Silven looked from man to creature to prune in horror. One claw curled and uncurled, woefully swordless. His metal brain struggled for an answer. “Speech replicator malfunction! Please alert a Replenishment Professional at once!” he managed, and hurried off down the aisle. Angry voices beat at his back as he went.

He reached a crossroads, dumb and directionless. From his left approached a gaggle of thugs in striped assassin wools, cawing and holding aloft tiny Silverviews all at once. Ahead, the way was blocked by a pair of toddlers joyfully tearing down a pyramid of shiny boxes while their guardian laughed and reported the cheek to her best mate through a tiny black box at her ear. And to the right... a red-faced man in a white tunic waving him down desperately through the carnage. Direction at last.

The supervisor’s eyes were haunted by what he couldn’t unsee or undo. Something unmentionable clung to his collar. “Crystal, is it?” he gasped. Silven nodded. “Report to checkouts immediately,” he snapped. “There’s some tart making a right fuss. We’ve done everything we can, but we’re not mind-readers, are we? Don’t know what you’re like with nutrition, but anyway, see if you can help.” He stumbled off up the aisle in search of more reinforcements.
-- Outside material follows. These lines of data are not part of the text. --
import Summits.BirchSwinnertonDyer.Rank1Residual.F1Sign2.OddBranchFEAtTwoPrelim
import HarnessLib

/-!
# `OddBranchFEAtTwoFinite` — Part 2 of the odd-branch functional equation at `2` (cell `bsd-f1-sign2`, seat `-an`, g3): §4, the
finite-level functional equation of the ODD Mazur–Tate element `mazurTateElementOdd f 2 n` under
`s ↦ −s_N − s` (sign `−σ·e`, `e = ±1` the Teichmüller part of `N`). See Part 1
(`OddBranchFEAtTwoPrelim`) for the overview and references.

TURNKEY filing by the typer seat `bsd-f1-sign2-ty` (D-ty-6, part 2/6 of -an g3's kernel file `OddFE.lean`
200de6ab6bb130d9, pre-split by the planner): `HOME/MEMO-an-data/g3/split/OddBranchFEAtTwoFinite.lean` sha16 c3d50429e69ba11c
(joint farm checks `JointA_parts1to4` 000c30d5de228c06 / `JointB_parts1to6` cbbe6a2064807d53: rc 0, 0 warnings, 0 sorries),
re-filed VERBATIM. PROOF-ONLY module (theorems; no definition, no named fact). REF2-PLACEMENT-v8 §0: the odd-branch
functional equation at 2 is IN PRINT (Sprung, ANT 11 (2017), Cor. 4.14 at (p, i) = (2, 1); Sprung arXiv:1211.1352 Thm 3.16 /
Cor 3.17) — formalised here, not new; beyond-print theorem: no for the FE itself (value corollaries: REF2 placing).
-/

set_option autoImplicit false

noncomputable section

open scoped MatrixGroups ModularForm

open CongruenceSubgroup PowerSeries Filter Topology
  Literature.NumberTheory.EllipticCurves Literature.NumberTheory.EllipticCurves.ModularForms
  Literature.NumberTheory.EllipticCurves.Sprung2017 Literature.Barriers.BirchSwinnertonDyer

namespace Summit.BirchSwinnertonDyer.Rank1Residual.F1Sign2

/-! ## §4. The finite-level functional equation of the ODD Mazur–Tate element at `2` -/

section FiniteLevel

variable {N : ℕ} [NeZero N] (f : CuspForm (Gamma0 N) 2)

/-- The odd Mazur–Tate element at `2`, mapped to `ℚ₂⟦T⟧`, as the `Δ`-doubled single sum
`Σ_s 2[5^s/2^{n+2}]⁻ (1+T)^s` (`mazurTateElementOdd_two_eq`). [cite: MazurTateTeitelbaum1986Invent, §I.13] -/
theorem coe_map_mazurTateElementOdd_two (n : ℕ) :
    ((((mazurTateElementOdd f 2 n).map (algebraMap ℚ ℚ_[2])) : Polynomial ℚ_[2]) : ℚ_[2]⟦X⟧) =
      ∑ s : ZMod (2 ^ n), PowerSeries.C (((2 * ratMinusSymbol f
          ((((cyclotomicGenerator 2 : ZMod (2 ^ (n + 2))) ^ s.val).val : ℚ) / (2 : ℚ) ^ (n + 2)) :
            ℚ) : ℚ_[2])) * (1 + X : ℚ_[2]⟦X⟧) ^ s.val := by
  classical
  rw [mazurTateElementOdd_two_eq, Polynomial.map_sum, coe_polynomial_sum]
  refine Finset.sum_congr rfl fun s _ ↦ ?_
  rw [Polynomial.map_mul, Polynomial.map_pow, Polynomial.map_add, Polynomial.map_X,
    Polynomial.map_one, Polynomial.map_C, Polynomial.coe_mul, Polynomial.coe_pow,
    Polynomial.coe_add, Polynomial.coe_X, Polynomial.coe_one, Polynomial.coe_C, eq_ratCast,
    add_comm (X : ℚ_[2]⟦X⟧) 1]

/-- **The doubled minus symbols `2·[a/2^{n+2}]⁻_f` are `2`-adic integers** for `f` with real
coefficients and `4 ∤ N` (`norm_ratMinusSymbol_two_le_two`: `‖[a/2^k]⁻‖₂ ≤ 2`).
[cite: MazurTateTeitelbaum1986Invent, §I.8] -/
theorem exists_padicInt_coe_eq_two_mul_ratMinusSymbol (hreal : ∀ n, (cuspCoeff f n).im = 0)
    (h4 : ¬ 4 ∣ N) (n : ℕ) (x : ZMod (2 ^ (n + 2))) :
    ∃ z : ℤ_[2], (z : ℚ_[2]) =
      ((2 * ratMinusSymbol f ((x.val : ℚ) / (2 : ℚ) ^ (n + 2)) : ℚ) : ℚ_[2]) := by
  set q : ℚ := ratMinusSymbol f ((x.val : ℚ) / (2 : ℚ) ^ (n + 2)) with hq
  have hden : ((x.val : ℚ) / (2 : ℚ) ^ (n + 2)).den ∣ 2 ^ (n + 2) := by
    have h := Rat.den_dvd (x.val : ℤ) ((2 : ℤ) ^ (n + 2))
    rw [Rat.divInt_eq_div] at h
    push_cast at h
    exact_mod_cast h
  have hqn : ‖(q : ℚ_[2])‖ ≤ 2 := norm_ratMinusSymbol_two_le_two f hreal h4 hden
  have h2 : ‖(2 : ℚ_[2])‖ = (2 : ℝ)⁻¹ := by
    have h := Padic.norm_p (p := 2)
    simpa using h
  have hnorm : ‖((2 * q : ℚ) : ℚ_[2])‖ ≤ 1 := by
    push_cast
    rw [norm_mul, h2]
    calc (2 : ℝ)⁻¹ * ‖(q : ℚ_[2])‖ ≤ (2 : ℝ)⁻¹ * 2 := by gcongr
      _ = 1 := by norm_num
  exact ⟨⟨_, hnorm⟩, rfl⟩

omit [NeZero N] in
/-- The `2`-adic roots of unity of order dividing `torsionOrder 2 = 2` are `±1`. [folklore] -/
theorem coe_rootsOfUnity_torsionOrder_two (ξ : rootsOfUnity (torsionOrder 2) ℤ_[2]) :
    ((ξ : ℤ_[2]ˣ) : ℤ_[2]) = 1 ∨ ((ξ : ℤ_[2]ˣ) : ℤ_[2]) = -1 := by
  set x : ℤ_[2] := ((ξ : ℤ_[2]ˣ) : ℤ_[2]) with hx
  have hη2 : x * x = 1 := by
    have h : x ^ torsionOrder 2 = 1 := (mem_rootsOfUnity' (torsionOrder 2) (ξ : ℤ_[2]ˣ)).mp ξ.2
    rwa [torsionOrder_two, pow_two] at h
  exact mul_self_eq_one_iff.mp hη2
Silven didn’t know what a ‘checkout’ was, but he headed for the glass doors on account of the ‘out’ part. From the commotion around the bank of screens and lines of people, he concluded he was a detective of the highest order.

A throng of managers were milling about in distress. From what he’d witnessed this morning, Silven would never have guessed so many could have fit into that office. There were dozens of them, and they all looked ready to sob. They reached out for the centre of the mob, fervently waving letters that said ‘50% off’ at the woman who stood there. But the woman would have none of it. She shooed the vouchers away timidly, looking from face to face with wide, earnest eyes. “Very kind, but I just need to know,” she repeated over and over as the men sank to their knees before her. One spotted the approaching frame and shoved his fellows aside. “Ah, a colleague, finally!” he whined. “We needed you, so you should have been here thirty seconds ago at least! Well go on then, help her out. She’s asking questions. Questions!”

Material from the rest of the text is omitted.